Q. If the jury heard from Dr. Nabhan that in looking at dose-response issues you don’t have to even consider confounding, would you agree or disagree with that, if that’s what they heard? A. I would disagree. Q. Why? A. So in epidemiology when you’re looking, for example, at dose-response and you see an association, the first thing you need to ask is could bias or confounding have led to that dose — apparent dose-response. Again, a statistical association does not mean a causal association. So you first want to rule out that there’s bias and confounding. And so that’s why it’s incredibly important to always adjust for confounding. And in fact, actually there’s many examples where you get a dose-response because of confounding. Because those who are in the highest group of the exposure are much more likely, for example, to be exposed to other pesticides even more so than those in the lower level of exposure. Q. And the whole issue about whether you have to adjust for other pesticides when you’re looking at this issue, do you think that’s important or is that something that, you know, only a rookie would do or someone who’s sort of making core baseline epidemiology mistakes? A. No. In fact, it’s very critical. You know,confounding in epidemiology is one of the core issues we worry about. Again, we can’t do the time machine. And the reality is people who — I know you don’t like the physical activity example — but people who are, you know, physically active, they’re less likely to smoke and they’re more likely to eat a healthy diet and they are more likely to go regularly to the physicians. And so confounding is something as an epidemiologist we’re concerned about. And the good thing about it is there’s something we can actually do with it in our mathematical model. So it’s always something that we should be concerned about. And we should look within a study to see if confounding is present.

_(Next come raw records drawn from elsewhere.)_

import Literature.MathematicalPhysics.QuantumLattice.IsingAnisotropicAntiferromagnetLocalization
import HarnessLib

/-!
# Long-range order of the Ising-anisotropic quantum antiferromagnet at low temperature and small
# anisotropy (Fröhlich–Lieb 1978, model (3): §III.B Prop. 3.4 + §IV (c), (c'))

Topic `MathematicalPhysics/QuantumLattice`. Fröhlich–Lieb's main result for their model (3), the
spin-`S` quantum antiferromagnet `S⁻²Σ_{⟨ij⟩}[SᶻSᶻ + α(SˣSˣ + SʸSʸ)]` on `ℤ²` ("For each `S` there
is an `α(S)` and `β_c(α)` such that for `α < α(S)` and `β > β_c(α)` there is LRO. As `S → ∞`,
`α(S) → 1`", §I.A (3)), assembled END TO END in the tree's typed version of their method: the
volume-uniform Peierls–chessboard chain `PeierlsChessboardTorusXYZ` (Thm. 1.1, Cor. 1.2, (1.44))
for the rotated real form `H(α) = xyzRealFieldHamiltonian L n α (-α) 0 = -Σ(αS¹S¹ - αS²S² + S³S³)`
(FL (1.4a); `S = n/2`; tree units are `S²`·FL's), fed with the quantum smallness datum of
`IsingAnisotropicAntiferromagnetLocalization` (§III.B, Prop. 3.4, exponential localization) for the
universal dipole projection of the chain (`exists_dipolePattern_eq_diagonal`, one broken bond per
cube of side `b`):

* `anisoAFKappa n b α t Δ β = σ̄^{(n²/4 - tΔb²)/(4n)} + (n+1)^{b²}e^{-βΔb²}`,
  `σ̄ = α(n + tΔ)/((t-1)Δ)` — the per-cube smallness constant (`R₋^{1/N²} + R₊^{1/N²}`, (4.5),
  (1.51); `t > 1` is FL's `n`, `Δ` their energy window per site, `b` the cube side);
* **`anisoAF_dipole_le`** — `Re⟨P_Λ⟩_β ≤ κ^{N²}` on `(ℤ/Nbℤ)²` for every shift and every dipole
  (FL (4.5) + (1.51) for model (3), with honest constants: Anderson's bound replaced by the
  Casimir bound, the dense universal projection of Fig. 1 by one dipole per cube);
* **`anisoAF_twoPoint_le`**, **`anisoAF_sigma_twoPoint_ge_half`** — hence, for `N > 1` even,
  `Nb > 2`, `0 ≤ α`, `β ≥ 0`, `t > 1`, `Δ > 0` with `tΔb² ≤ n²/4`, `σ̄ < 1`, `κ ≤ 1`:
  `Re⟨Pₘ⁺Pₙ⁻⟩_β ≤ 4ρ/(1-ρ)²` (`ρ = 4·19⁶κ^{(b-1)/b⁵} < 1`) and `Re⟨σₘσₙ⟩_β ≥ 1/2` once
  `κ^{(b-1)/b⁵} ≤ 10⁻¹⁰` (`σ = P⁺ - P⁻ = sgn S³`, `P± = 𝟙[S³ ≥ 0], 𝟙[S³ < 0]`), all `m ≠ n`,
  uniformly in the volume — long-range order (1.9) in the rotated frame, i.e. Néel order of
  `sgn Sᶻ` for the antiferromagnet;
* `anisoAF_sigma_twoPoint_ge_half_two` (cubes of side `2`: the threshold is `κ ≤ 10⁻³²⁰`),
  **`anisoAF_sigma_twoPoint_ge_half_explicit`** — for EVERY spin `n/2 ≥ 1/2`:
  `0 ≤ α ≤ (n/(64+2n))·(2·10³²⁰)^{-32/n}` and `β ≥ 16(log(2·10³²⁰) + 4log(n+1))/n²` give
  `Re⟨σₘσₙ⟩_β ≥ 1/2` on `(ℤ/2Nℤ)²` (FL's `α(S) > 0`, honest constants), and
  **`anisoAF_longRangeOrder_of_lt_one`** — FL's "`α(S) → 1` as `S → ∞`": for every `0 ≤ α < 1`
  there is `n₀` such that every spin `n/2`, `n ≥ n₀`, has a `β₀` with `Re⟨σₘσₙ⟩_β ≥ 1/2` for all
  `β ≥ β₀`, all even `N > 1`, all `m ≠ n`.

WHAT THIS IS NOT: a statement for all `α < 1` at fixed `S` (FL: "We do not know if there is LRO for
all `α < 1` when `S` is finite. This is an open problem."); the constants are far from FL's
(`κ^{1/32}`-loss of the torus contour count, `S(S+1)` instead of Anderson). No named facts; no
sorries.

## References

* J. Fröhlich, E. H. Lieb, *Phase transitions in anisotropic lattice spin systems*, Comm. Math.
  Phys. **60** (1978) 233–267, §I.A (3), §I.B (1.9)–(1.24), Thm. 1.1, Cor. 1.2, §III.B Prop. 3.4,
  §IV.A (4.5), §IV.B (1.51), Lemmas 4.1–4.2, §IV (c'). [FrohlichLieb1978]
* J. E. Björnberg, D. Ueltschi, *Reflection positivity and infrared bounds for quantum spin
  systems* (2022), Lemma 5.2, eq. (5.15). [BjornbergUeltschi2022]
-/

noncomputable section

Dr. Mucci provided a day of highly pertinent testimony regarding the recent epidemiological studies which confirm the lack of association between GBFs and NHL and major sub-types. Whether juries appreciate the difference between isolated animal and laboratory tests and recent large scale conclusive studies on human populations remains to be seen. Ultimately, if juries cannot grasp the distinction, appellate courts have consistently overruled jury verdicts when epidemiological evidence derived from human populations was not appropriately valued.